Department of Clinical Pharmacy, The University of Tennessee Health Science Center, Memphis, TN, USA.
J Sex Med. 2011 Apr;8(4):956-70. doi: 10.1111/j.1743-6109.2010.02190.x. Epub 2011 Jan 27.
The monoamine neurotransmitters serotonin, dopamine, and norepinephrine play an important role in many medical and psychological conditions, including sexual responsiveness and behavior. Pharmacological agents that modulate monoamines may help alleviate sexual dysfunction.
To provide an overview of pharmacological agents that modulate monoamines and their use in the treatment of sexual dysfunction.
EMBASE and PubMed search for articles published between 1950 and 2010 using key words "sexual dysfunction,""monoamines,""monoaminergic receptors," and "generic names for pharmacological agents."
To assess the literature evaluating the efficacy of monoamine pharmacologic agents used in the treatment of sexual dysfunction.

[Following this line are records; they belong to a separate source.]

/-! ## §2. `SU(1)` is trivial: one-point configuration spaces -/

section SUOne

/-- Every element of `SU(1)` is the identity matrix (`det U = U₀₀ = 1`). [folklore] -/
private theorem coe_SU_one_eq_one (U : SU 1) : (U : Matrix (Fin 1) (Fin 1) ℂ) = 1 := by
  have hdet : (U : Matrix (Fin 1) (Fin 1) ℂ).det = 1 := (Matrix.mem_specialUnitaryGroup_iff.mp U.prop).2
  rw [Matrix.det_fin_one] at hdet
  ext i j
  fin_cases i; fin_cases j
  simpa using hdet

/-- `SU(1)` is a one-element type. [folklore] -/
private theorem subsingleton_SU_one : Subsingleton (SU 1) :=
  ⟨fun a b => Subtype.ext ((coe_SU_one_eq_one a).trans (coe_SU_one_eq_one b).symm)⟩

/-- Every `SU(1)` configuration space `GaugeField P j (SU 1)` is a one-element type. [folklore] -/
private theorem subsingleton_gaugeField_SU_one (P : Params) (j : ℕ) : Subsingleton (GaugeField P j (SU 1)) := by
  haveI := subsingleton_SU_one
  exact inferInstanceAs (Subsingleton (PBond P j → SU 1))

/-- Any real function on a one-element measurable space is integrable for a finite measure. [folklore] -/
private theorem integrable_of_subsingleton {α : Type*} [MeasurableSpace α] [Subsingleton α] (μ : Measure α) [IsFiniteMeasure μ] (f : α → ℝ) :
    Integrable f μ := by
  rcases isEmpty_or_nonempty α with hα | ⟨⟨a⟩⟩
  · rw [Measure.eq_zero_of_isEmpty μ]
    exact integrable_zero_measure
  · have hf : f = fun _ => f a := funext fun x => congrArg f (Subsingleton.elim x a)
    rw [hf]
    exact integrable_const _

/-- **Over `SU(1)` the restricted integral `∫dV⌈_{Z′} f` IS `f`** at every non-negative value: the fibre is one point carrying probability Haar.
[cite: Balaban1989LargeFieldI, (0.3) p.176 (the object, at the degenerate group)] -/
theorem fibreIntegral_SU_one {P : Params} {j : ℕ} [DecidableEq (PBond P j)] (s : Finset (PBond P j)) (f : Density P j (SU 1))
    (V : GaugeField P j (SU 1)) (hf : 0 ≤ f V) : fibreIntegral s f V = f V := by
  haveI := subsingleton_SU_one
  haveI := subsingleton_gaugeField_SU_one P j
  unfold fibreIntegral lmarginal
  have h : (fun y : (i : ↥s) → SU 1 => ENNReal.ofReal (f (Function.updateFinset V s y))) = fun _ => ENNReal.ofReal (f V) :=
    funext fun y => by rw [Subsingleton.elim (Function.updateFinset V s y) V]
  rw [h, lintegral_const, measure_univ, mul_one, ENNReal.toReal_ofReal hf]

end SUOne

/-! ## §3. The witness (every `N`) and the census (`N = 1`) -/

section Witness

variable (F : T4Family) (N : ℕ) [NeZero N]

/-- **THE DELTA EXTENSION of a Stage-8 parameter to Stage 9**: tower numerics `(M, Nsz, Nmem) := (1, 0, 0)`, the identity `p–p′` selector,
`A₁ := 0`, the delta fluctuation factor, `ScorrLaw := ⊤`, chart constant `cβ := 1` (residual choices — NOT Bałaban's objects).
[cite: Balaban1989LargeFieldI, (2.1) p.182 and (0.3) p.176; Balaban1988Convergent, (3.16) p.268; Balaban1987RG1, (1.20)–(1.21) p.264 (the slots filled)] -/
def stage9DeltaOfRecord (θ₈ : Stage8Params F N) : Stage9Params F N where
  toStage8Params := θ₈
  τ9 := ⟨1, 0, 0⟩
  ppSel := ppSelIdOfRecord F θ₈.ν 1
  A₁ := 0
  ζ := zetaDeltaOfRecord F N θ₈.ν 1
  ScorrLaw := fun _ _ _ => True
  cβ := 1

/-- The delta extension keeps the Stage-8 parameter (`rfl`). [cite: Balaban1987RG1, (0.21) p.256 (bookkeeping)] -/
theorem stage9DeltaOfRecord_toStage8Params (θ₈ : Stage8Params F N) : (stage9DeltaOfRecord F N θ₈).toStage8Params = θ₈ := rfl

/-- **Admissibility of the delta extension** = Stage-8 admissibility ∧ the chart clause of record at `c = 1`. [cite: Balaban1987RG1, (1.20)–(1.21) p.264; Balaban1989LargeFieldI, (2.1) p.182 (bookkeeping)] -/
theorem admissible_stage9DeltaOfRecord {θ₈ : Stage8Params F N} (hθ : θ₈.Admissible) (hch : θ₈.IsChartOfRecord 1) :
    (stage9DeltaOfRecord F N θ₈).Admissible :=
  ⟨hθ, one_pos, hch, le_rfl⟩

/-- … and conversely (`Iff`). [cite: Balaban1987RG1, (1.20)–(1.21) p.264 (bookkeeping)] -/
theorem admissible_stage9DeltaOfRecord_iff (θ₈ : Stage8Params F N) :
    (stage9DeltaOfRecord F N θ₈).Admissible ↔ θ₈.Admissible ∧ θ₈.IsChartOfRecord 1 :=
  ⟨fun h => ⟨h.1, h.2.2.1⟩, fun h => admissible_stage9DeltaOfRecord F N h.1 h.2⟩

/-- The step weights of the delta extension are non-negative (every `N`). [cite: Balaban1988Convergent, (3.2)–(3.5) p.265 (bookkeeping)] -/
theorem wOfRecord₉_stage9DeltaOfRecord_nonneg (θ₈ : Stage8Params F N) (p : B12.RunParams) (g : ℕ → ℝ) (k : ℕ)
    (s' : SeqOfRecord F θ₈.ν 1 g p.K (k + 1)) (U : GaugeField (F.P p.K) k (SU N)) (V' : GaugeField (F.P p.K) (k + 1) (SU N)) :
    0 ≤ wOfRecord₉ F N (stage9DeltaOfRecord F N θ₈) p g k s' U V' :=
  wOfRecord_zetaDelta_nonneg F N θ₈.ν 1 p g k 0 s' U V'

/-- The two displayed ζ-laws hold for the delta extension (every `N`). [cite: Balaban1988Convergent, (3.16) p.268, (3.20)–(3.21) p.269 (bookkeeping)] -/
theorem zetaLaws_stage9DeltaOfRecord (θ₈ : Stage8Params F N) :
    IsZetaUnity F N (stage9DeltaOfRecord F N θ₈).ν (stage9DeltaOfRecord F N θ₈).τ9.M (stage9DeltaOfRecord F N θ₈).ζ ∧
      IsZetaAbsLeOne F N (stage9DeltaOfRecord F N θ₈).ν (stage9DeltaOfRecord F N θ₈).τ9.M (stage9DeltaOfRecord F N θ₈).ζ :=
  ⟨isZetaUnity_zetaDeltaOfRecord F N θ₈.ν 1, isZetaAbsLeOne_zetaDeltaOfRecord F N θ₈.ν 1⟩

variable {N} in
/-- **CONJUNCT 2 of `rstep` for the delta extension, every `N`**: the pre-𝐑 pieces of its tower of record are non-negative.
[cite: Balaban1989LargeFieldI, (0.3) p.176 (bookkeeping)] -/
theorem piece_nonneg_stage9DeltaOfRecord (θ₈ : Stage8Params F N) (p : B12.RunParams) (k : ℕ)
    (s : SeqOfRecord F θ₈.ν 1 (gOfRecord₉ F N (stage9DeltaOfRecord F N θ₈) p) p.K k) (V : GaugeField (F.P p.K) k (SU N)) :
    0 ≤ chiSeqOfRecord F N θ₈.ν 1 (gOfRecord₉ F N (stage9DeltaOfRecord F N θ₈) p) p.K k s V *
      slotsTOfRecord F N θ₈.ν ⟨1, 0, 0⟩ (EOfRecord₉ F N (stage9DeltaOfRecord F N θ₈)) (wOfRecord₉ F N (stage9DeltaOfRecord F N θ₈))
        (ppSelIdOfRecord F θ₈.ν 1) p (gOfRecord₉ F N (stage9DeltaOfRecord F N θ₈) p) k s V :=
  piece_slotsTOfRecord_nonneg F N θ₈.ν ⟨1, 0, 0⟩ _ (fun p g k s' U V' => wOfRecord₉_stage9DeltaOfRecord_nonneg F N θ₈ p g k s' U V') _ p _ k s V
import Literature.NumberTheory.Sieve.VaughanMeanValue
import Literature.NumberTheory.LFunctions.SiegelWalfisz
import HarnessLib

/-!
# parity.S27 — the Bombieri–Vinogradov theorem, PROVED

Topic `Literature/NumberTheory/Sieve`; sibling proofs file of `ParityWave0.lean`. This file closes
the named fact `Literature.NumberTheory.Sieve.bombieri_vinogradov` (parity.S27):

> for every `A` there are `B, C` such that for all large `x`,
> `∑_{q ≤ x^{1/2}(log x)^{-B}} max_{(a,q)=1} |ψ(y_q; q, a) − y_q/φ(q)| ≤ C x (log x)^{-A}`
> (Bombieri 1965; A. I. Vinogradov 1965; Huxley, *The distribution of prime numbers*, (24.2);
> Iwaniec–Kowalski Thm. 17.1).

The proof assembles the tree's pieces:

* `Literature.NumberTheory.Sieve.bombieri_vinogradov_of_siegelWalfisz` (`VaughanMeanValue.lean`): Vaughan's mean
  value theorem for `ψ(x, χ)` over primitive characters (Vaughan 1980, Thm. 1; the large sieve of
  `LargeSieveInequality.lean` / `LargeSieveCharacters.lean`) reduces Bombieri–Vinogradov to the
  Siegel–Walfisz theorem (Davenport §28 / Cojocaru–Murty §9.2, `BombieriVinogradovReduction.lean`);
* `Literature.NumberTheory.LFunctions.siegel_walfisz_holds` (`Literature/NumberTheory/LFunctions/SiegelWalfisz.lean`):
  the Siegel–Walfisz theorem, parity.S28 (Montgomery–Vaughan Cor. 11.19), from the zero-free
  region for Dirichlet `L`-functions (MV Thm. 11.3), Siegel's theorem (MV Thm. 11.14, Cor. 11.15)
  and Landau's contour method (MV Thm. 6.9 / 11.16).

## References

* E. Bombieri, *On the large sieve*, Mathematika 12 (1965), 201–225 (`Bombieri1965`).
* R. C. Vaughan, *An elementary method in prime number theory*, Acta Arith. 37 (1980), 111–115
  (`Vaughan1980`).
* H. L. Montgomery, R. C. Vaughan, *Multiplicative Number Theory I. Classical Theory*, CUP 2007,
  Cor. 11.19 (`MontgomeryVaughan2007`).
-/

namespace Literature.NumberTheory.Sieve

/-- **parity.S27, the Bombieri–Vinogradov theorem, PROVED** (Bombieri 1965; A. I. Vinogradov
1965): `Literature.NumberTheory.Sieve.bombieri_vinogradov` holds — Vaughan's mean value theorem and the large sieve
reduce it to the Siegel–Walfisz theorem (`bombieri_vinogradov_of_siegelWalfisz`), which is
`siegel_walfisz_holds`. [cite: Bombieri1965] [cite: MontgomeryVaughan2007, Corollary 11.19] -/
theorem bombieri_vinogradov_holds : bombieri_vinogradov :=
  bombieri_vinogradov_of_siegelWalfisz LFunctions.siegel_walfisz_holds

end Literature.NumberTheory.Sieve
import Mathlib
import HarnessLib
import Summits.ValiantsHypothesis.ValiantsHypothesis.Theses.MonotoneRestoration
import Summits.ValiantsHypothesis.ValiantsHypothesis.Theorems.MonotoneRestorationMultilinearRestorationQPValues

/-!
# The multilinear rung sits below the crux: `MonotoneRestorationQP → MultilinearRestorationQP`

Helper file (`--supports stmt-ValiantsHypothesis-17621`) for the support item
`Summit.ValiantsHypothesis.ValiantsHypothesis.Theses.MonotoneRestoration.MultilinearRestorationQP`
of route `MonotoneRestoration`.  The route files the rung as "a special case of the crux"
`MonotoneRestorationQP`; `multilinearRestorationQP_of_monotoneRestorationQP` is the formal
certificate of that sentence: a family with `smCircuitSize (f n) ≤ (n+2)^c` over `ℝ≥0` has
monotone `complexity (f n) ≤ (n+2)^c` and, being multilinear in the `n·n` variables `x_ij`
(`Theorems/MonotoneRestorationMultilinearRestorationQPValues.lean`), total degree
`≤ n·n ≤ (n+2)^2`, so the crux applies with exponent `max c 2`.

Sources: RazYehudayoff2008 §2 (the model), Burgisser2000 Def. 2.1. No named fact is used.
-/

-- single-problem summit: `Summit.ValiantsHypothesis.ValiantsHypothesis.…` is the namespace by design (D-0017)
set_option linter.dupNamespace false

noncomputable section

namespace Summit.ValiantsHypothesis.ValiantsHypothesis.Theorems

open Literature.Computability.AlgebraicComplexity MvPolynomial
open Summit.ValiantsHypothesis.ValiantsHypothesis.Theses.MonotoneRestoration


/-- **The multilinear rung is a special case of the crux**:
`MonotoneRestorationQP → MultilinearRestorationQP`.  A family with `smCircuitSize (f n) ≤ (n+2)^c`
over `ℝ≥0` has monotone `complexity (f n) ≤ (n+2)^c` and, being multilinear in the `n·n`
variables `x_ij`, total degree `≤ n·n ≤ (n+2)^2`; so the crux applies with exponent `max c 2`.
[cite: RazYehudayoff2008, §2] -/
theorem multilinearRestorationQP_of_monotoneRestorationQP (hcrux : MonotoneRestorationQP) :
    MultilinearRestorationQP := by
  intro f hsym hsm
  obtain ⟨c, hc⟩ := hsm
  refine hcrux f hsym ⟨max c 2, fun n => ⟨?_, ?_⟩⟩
  · calc (f n).totalDegree ≤ Fintype.card (Fin n × Fin n) :=
          MultilinearRung.totalDegree_le_of_smCircuitSize_le (hc n)
      _ = n * n := by simp
      _ ≤ (n + 2) ^ 2 := by nlinarith
      _ ≤ (n + 2) ^ max c 2 := Nat.pow_le_pow_right (by omega) (le_max_right _ _)
  · exact (MultilinearRung.complexity_le_of_smCircuitSize_le (hc n)).trans
      (Nat.pow_le_pow_right (by omega) (le_max_left _ _))

end Summit.ValiantsHypothesis.ValiantsHypothesis.Theorems

end
import Literature.MathematicalPhysics.QuantumFieldTheory.Balaban1983to89.B9SectBStepFrameV4
import Literature.MathematicalPhysics.QuantumFieldTheory.Balaban1983to89.B9SectBL2GStepAtLettersV2

/-!
# `Balaban1983to89.B9SectBStepFrameV5` — THE LETTERS-LEVEL SECT.-B STEP FRAME, VERSION 5: `SectBFrame₅` + ★★ `sectBStepPrinted_of_sectBFrame₅`;
# = `SectBFrame₄` (p512949) with the SIX (3.46) member-steps of G(U′U) (Theorem 3.3's bond-sector operator) no longer DISPLAYED but FRAMED
# KERNEL-FREE by the ℓ²-block route (`B9SectBL2GStepAtLettersV2.L2GFrame₂` ∕ `stepL2Pos_of_l2GFrame₂`, on `B9Thm34GL2Entries.thm34_G_l2entries`);
# ALL TWELVE `L²` member-steps of Sect. B are now theorems on the letters — displayed remain ONLY the three Hölder ∕ sup steps (3.43)–(3.45) of
# G(U′U) and, inside `L2GFrame₂`, ONE printed inequality ((3.77) for the concrete `P₁(A)` in block-ℓ²)

T. Bałaban, *Propagators for lattice gauge theories in a background field*, Commun. Math. Phys. **99** (1985) 389–434
[`Balaban1985BackgroundPropagators`, "B9"], Sect. B pp. 400–407 (Theorem 3.4); [4] = T. Bałaban, *Propagators and renormalization transformations
for lattice gauge theories. II*, Commun. Math. Phys. **96** (1984) 223–250 [`Balaban1984PropagatorsII`].

statement-level skeleton of published theorems with citation tags; proofs where landed; nothing here is a claim about the Yang–Mills mass gap

WHY (pub-ymgap N06 row 13, seat dag-n06-c g6).  `B9SectBStepFrameV4.SectBFrame₄` framed the ten kernel-free Sect.-B steps and the six (3.46) members of
G′(U′U), and DISPLAYED nine G-side member-steps: the six (3.46) members of G(U′U) (`stepL2G`) and (3.43)–(3.45).  `B9SectBL2GStepAtLettersV2` (this seat,
g6) has since framed the six (3.46) members of G(U′U) on print's route p. 407 ((3.82)–(3.86) with (3.85) in block-ℓ², `B9Thm34GL2Entries`).
`SectBFrame₅` merges that dictionary (`L2GFrame₂`) in: `SectBFrame₅.stepL2G : StepL2Pos …  GA` is a THEOREM, `SectBFrame₅.toSectBFrame₄` shows v5 ⇒ v4
(member projections `stepL2nPos_of_stepL2Pos`), and `sectBStepPrinted_of_sectBFrame₅` is the v4 capstone with the G-side `L²` block fed by the theorem.

WHAT IS IN THE FILE (0 sorry; standard axioms): `stepL2nPos_of_stepL2Pos` (whole (3.46) step ⇒ member steps); `structure SectBFrame₅ … extends GlobGFrame₂,
AnGFrame₂, GlobFrame₂, H1Frame₂, E4H2Frame₂, AnFrame₂, L2Frame₂, L2GFrame₂` (+ the member-2…5 readings ∕ writings of G′ as in v4; displayed `stepH1G stepE4G
stepH2G` ONLY); `SectBFrame₅.stepL2Gp`; `SectBFrame₅.stepL2G`; `SectBFrame₅.toSectBFrame₄`; ★★ `sectBStepPrinted_of_sectBFrame₅ (F) (Sg) (h32) (h33) :
B9.SectBStepPrinted F.dB c35 geo bg Gp GA Cinv IsAnalyticExt`.

HONEST SCOPE.  Hypothesis structure; NOT shown inhabited; the three displayed Hölder ∕ sup steps of G(U′U) and the (3.77) field of `L2GFrame₂` are print's
statements (Theorem 3.3 × Theorem 3.4, p. 407; (3.77) p. 406), not proofs; count-neutral; NOT a node discharge; nothing continuum ∕ OS ∕ mass-gap ∕ Clay.
Cell `pub-ymgap` (HUMAN RULING D-0062), Track A node N06 [B9], N06-ASSIGNMENT row 13, seat `pub-ymgap-dag-n06-c` (g6), 2026-08-27.
-/

noncomputable section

The literature primarily cites the use of monoaminergic agents to treat sexual side effects from serotonergic reuptake inhibitors (SSRIs), with bupropion, buspirone and ropinirole providing the most convincing evidence. Controlled trials have shown that bupropion improves overall sexual dysfunction, but not frequency of sexual activity in depressed and nondepressed patients. Nefazodone and apomorphine have been used to treat sexual dysfunction, but their use is limited by significant side effect and safety profiles. New research on pharmacologic agents with subtype selectivity at dopaminergic and serotonergic receptors and those that possess dual mechanisms of action are being investigated.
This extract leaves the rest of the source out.